Try it =>
Using the listing below, copy exactly the lines from the one containing "# CriticalPhenomena /" to the one containing "critical Ising model", both lines included, and no others.
********
import Literature.Probability.Percolation.CardyFormula
import Literature.Probability.RandomPlanarGeometry.SelfAvoidingWalk
import Literature.Probability.Percolation.CriticalContinuity
import Literature.Probability.LatticeModels.ScalingLimit3D
import HarnessLib

/-!
# CriticalPhenomena / Ising3DConformalLimit — sub-problem statement (D-0017)

Moved out of `Summits/CriticalPhenomena/Statement.lean` with the declaration text unchanged.
-/

/-- Conjunct `Ising3DConformalLimit` of `CriticalPhenomena`: **the critical Ising model on `ℤ³`
has a conformally (Möbius) covariant scaling limit** — for the nearest-neighbour Ising model on
`ℤ³` (coupling `1`, field `h = 0`, `β = β_c(3) := inf {β ≥ 0 | m*(β) > 0}`, `+` state; the
setting of Aizenman–Duminil-Copin–Sidoravicius 2015, §1) there exist a renormalisation
`ρ : (0,1] → (0,∞)`, a scaling dimension `Δ > 0` and continuum `n`-point functions `S` such
that `ρ(δ)^n ⟨σ_{[x₁/δ]} ⋯ σ_{[xₙ/δ]}⟩⁺_{β_c} → S n (x₁,…,xₙ)` as `δ → 0⁺`, locally uniformly on
non-coincident `(x₁,…,xₙ) ∈ (ℝ³)ⁿ`, with (i) `S 2 > 0` off the diagonal, (ii) `S` covariant with
weight `∏ᵢ |φ'(xᵢ)|^{-Δ}` under translations, `O(3)`, dilations and the unit inversion (a
generating set of the Möbius group of `ℝ³ ∪ {∞}`), (iii) connected four-point function
`U₄ ≢ 0` (non-Gaussian limit). Covariance reading of "conformal invariance of the 3-D Ising
critical point" (Poland–Rychkov–Vichi 2019, §II eq. (2); Duminil-Copin, ICM 2022, §8.1
(8.1)–(8.3) and §8.4: "proving that the critical 3D Ising model indeed converges to a CFT [is]
widely open"); shape of Chelkak–Hongler–Izyurov 2015, Thm 1.2 / Remark 1.4 (bulk limit),
transposed to `ℝ³`. NOT the full CFT/OPE axioms. The Literature statement
`Literature.Probability.LatticeModels.CritIsing3DConformalLimit`
(`Literature/Probability/LatticeModels/ScalingLimit3D.lean`), imported not restated.
[cite: AizenmanDuminilCopinSidoravicius2015, §1 (setting: n.n. ℤ³, β_c, + state)]
[cite: PolandRychkovVichi2019, §II eq. (2)] [cite: ChelkakHonglerIzyurov2015, Thm 1.2 and Remark 1.4]
[cite: ICM2022, §8.1 (8.1)–(8.3) and §8.4] [problem: crit-ising] -/
abbrev Ising3DConformalLimit : Prop := Literature.Probability.LatticeModels.CritIsing3DConformalLimit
********
Exercise answer =>
# CriticalPhenomena / Ising3DConformalLimit — sub-problem statement (D-0017)

Moved out of `Summits/CriticalPhenomena/Statement.lean` with the declaration text unchanged.
-/

/-- Conjunct `Ising3DConformalLimit` of `CriticalPhenomena`: **the critical Ising model on `ℤ³`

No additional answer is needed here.